§ Records provided
/-- ★ **The `β = 0` kernel covariance of `φ(U_p)` with the boundary Wilson action of the four links of `p` is the
boundary-independent Haar number `−Cov_Haar(φ, Re tr ρ)`**, for EVERY boundary condition `η`: the plaquette `p` itself
contributes `Cov_Haar(φ, N − Re tr ρ)`, every neighbouring plaquette contributes `0` (decoupling). [folklore] -/
theorem cov_holonomy_wilsonBoundaryAction_pi_glueWith (hρ : Continuous ρ) {φ : G → ℝ} (hφ : Continuous φ)
    (p : ZdPlaquette d) (η : LGConfig d G) :
    (∫ U, φ (plaquetteHolonomyZd U p.1 p.2.1.1 p.2.1.2) * wilsonBoundaryAction ρ (plaquetteEdges p) U
        ∂π⟦plaquetteEdges p, η⟧) -
      (∫ U, φ (plaquetteHolonomyZd U p.1 p.2.1.1 p.2.1.2) ∂π⟦plaquetteEdges p, η⟧) *
        ∫ U, wilsonBoundaryAction ρ (plaquetteEdges p) U ∂π⟦plaquetteEdges p, η⟧ =
      -((∫ g, φ g * reTr ρ g ∂haarProbability G) -
        (∫ g, φ g ∂haarProbability G) * ∫ g, reTr ρ g ∂haarProbability G) := by
  classical
  haveI : IsProbabilityMeasure π⟦plaquetteEdges p, η⟧ := isProbabilityMeasure_pi_glueWith (plaquetteEdges p) η
  have hhol : Continuous fun U : LGConfig d G => φ (plaquetteHolonomyZd U p.1 p.2.1.1 p.2.1.2) :=
    hφ.comp (AreaLaw.continuous_plaquette p.1 p.2.1.1 p.2.1.2)
  have hobs : ∀ q : ZdPlaquette d, Continuous (plaquetteObs (G := G) ρ q.1 q.2.1.1 q.2.1.2) := fun q =>
    continuous_plaquetteObs ρ hρ _ _ _
  -- expand the boundary action
  have hW : ∀ U : LGConfig d G, wilsonBoundaryAction ρ (plaquetteEdges p) U =
      ∑ q ∈ plaquettesTouching (plaquetteEdges p), ((N : ℝ) - plaquetteObs ρ q.1 q.2.1.1 q.2.1.2 U) := fun U => rfl
  have h1 : ∫ U, φ (plaquetteHolonomyZd U p.1 p.2.1.1 p.2.1.2) * wilsonBoundaryAction ρ (plaquetteEdges p) U
        ∂π⟦plaquetteEdges p, η⟧ =
      ∑ q ∈ plaquettesTouching (plaquetteEdges p),
        ((N : ℝ) * (∫ g, φ g ∂haarProbability G) - ∫ U, φ (plaquetteHolonomyZd U p.1 p.2.1.1 p.2.1.2) *
          plaquetteObs ρ q.1 q.2.1.1 q.2.1.2 U ∂π⟦plaquetteEdges p, η⟧) := by
    have hre : ∀ U : LGConfig d G,
        φ (plaquetteHolonomyZd U p.1 p.2.1.1 p.2.1.2) * wilsonBoundaryAction ρ (plaquetteEdges p) U =
          ∑ q ∈ plaquettesTouching (plaquetteEdges p), ((N : ℝ) * φ (plaquetteHolonomyZd U p.1 p.2.1.1 p.2.1.2) -
            φ (plaquetteHolonomyZd U p.1 p.2.1.1 p.2.1.2) * plaquetteObs ρ q.1 q.2.1.1 q.2.1.2 U) := fun U => by
      rw [hW, Finset.mul_sum]
      exact Finset.sum_congr rfl fun q _ => by ring
    simp_rw [hre]
    rw [integral_finsetSum _ fun q _ =>
      (integrable_pi_glueWith_of_continuous (plaquetteEdges p) η ((continuous_const.mul hhol).sub (hhol.mul (hobs q))) :
        Integrable (fun U : LGConfig d G => (N : ℝ) * φ (plaquetteHolonomyZd U p.1 p.2.1.1 p.2.1.2) -
          φ (plaquetteHolonomyZd U p.1 p.2.1.1 p.2.1.2) * plaquetteObs ρ q.1 q.2.1.1 q.2.1.2 U) π⟦plaquetteEdges p, η⟧)]
    refine Finset.sum_congr rfl fun q _ => ?_
    have hA : Integrable (fun U : LGConfig d G => (N : ℝ) * φ (plaquetteHolonomyZd U p.1 p.2.1.1 p.2.1.2))
        π⟦plaquetteEdges p, η⟧ :=
      integrable_pi_glueWith_of_continuous (plaquetteEdges p) η (continuous_const.mul hhol)
    have hB : Integrable (fun U : LGConfig d G => φ (plaquetteHolonomyZd U p.1 p.2.1.1 p.2.1.2) *
        plaquetteObs ρ q.1 q.2.1.1 q.2.1.2 U) π⟦plaquetteEdges p, η⟧ :=
      integrable_pi_glueWith_of_continuous (plaquetteEdges p) η (hhol.mul (hobs q))
    rw [integral_sub hA hB, integral_const_mul, integral_comp_holonomy_pi_glueWith hφ p η]
  have h2 : ∫ U, wilsonBoundaryAction ρ (plaquetteEdges p) U ∂π⟦plaquetteEdges p, η⟧ =
      ∑ q ∈ plaquettesTouching (plaquetteEdges p),
        ((N : ℝ) - ∫ U, plaquetteObs ρ q.1 q.2.1.1 q.2.1.2 U ∂π⟦plaquetteEdges p, η⟧) := by
    simp_rw [hW]
    rw [integral_finsetSum _ fun q _ =>
      (integrable_pi_glueWith_of_continuous (plaquetteEdges p) η (continuous_const.sub (hobs q)) :
        Integrable (fun U : LGConfig d G => (N : ℝ) - plaquetteObs ρ q.1 q.2.1.1 q.2.1.2 U) π⟦plaquetteEdges p, η⟧)]
    refine Finset.sum_congr rfl fun q _ => ?_
    have hB : Integrable (fun U : LGConfig d G => plaquetteObs ρ q.1 q.2.1.1 q.2.1.2 U) π⟦plaquetteEdges p, η⟧ :=
      integrable_pi_glueWith_of_continuous (plaquetteEdges p) η (hobs q)
    rw [integral_sub (integrable_const _) hB, integral_const, probReal_univ, one_smul]
  rw [h1, h2, integral_comp_holonomy_pi_glueWith hφ p η, Finset.mul_sum, ← Finset.sum_sub_distrib]
  -- only `q = p` survives
  have hp : p ∈ plaquettesTouching (plaquetteEdges p) := mem_plaquettesTouching_plaquetteEdges p
  rw [← Finset.add_sum_erase _ _ hp, Finset.sum_eq_zero fun q hq => ?_]
  · -- the `q = p` term: both moments are Haar moments of the plaquette matrix
    have e1 : ∫ U, φ (plaquetteHolonomyZd U p.1 p.2.1.1 p.2.1.2) * plaquetteObs ρ p.1 p.2.1.1 p.2.1.2 U
          ∂π⟦plaquetteEdges p, η⟧ = ∫ g, φ g * reTr ρ g ∂haarProbability G :=
      integral_comp_holonomy_pi_glueWith (φ := fun g => φ g * reTr ρ g) (hφ.mul (continuous_reTr ρ hρ)) p η
    have e2 : ∫ U, plaquetteObs ρ p.1 p.2.1.1 p.2.1.2 U ∂π⟦plaquetteEdges p, η⟧ = ∫ g, reTr ρ g ∂haarProbability G :=
      integral_comp_holonomy_pi_glueWith (φ := reTr ρ) (continuous_reTr ρ hρ) p η
    rw [e1, e2, add_zero]
    ring
  · -- `q ≠ p`: decoupling
    have hqp : q ≠ p := Finset.ne_of_mem_erase hq
    rw [integral_comp_holonomy_mul_plaquetteObs_pi_glueWith ρ hρ hφ hqp.symm η]
    ring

§ Exercise goal
Give back, unchanged, the line containing "rw [integral_comp_holonomy_mul_plaquetteObs_pi_glueWith ρ" and each line that comes after it in the entries above, ending with the last.

§ Output of the exercise
    rw [integral_comp_holonomy_mul_plaquetteObs_pi_glueWith ρ hρ hφ hqp.symm η]
    ring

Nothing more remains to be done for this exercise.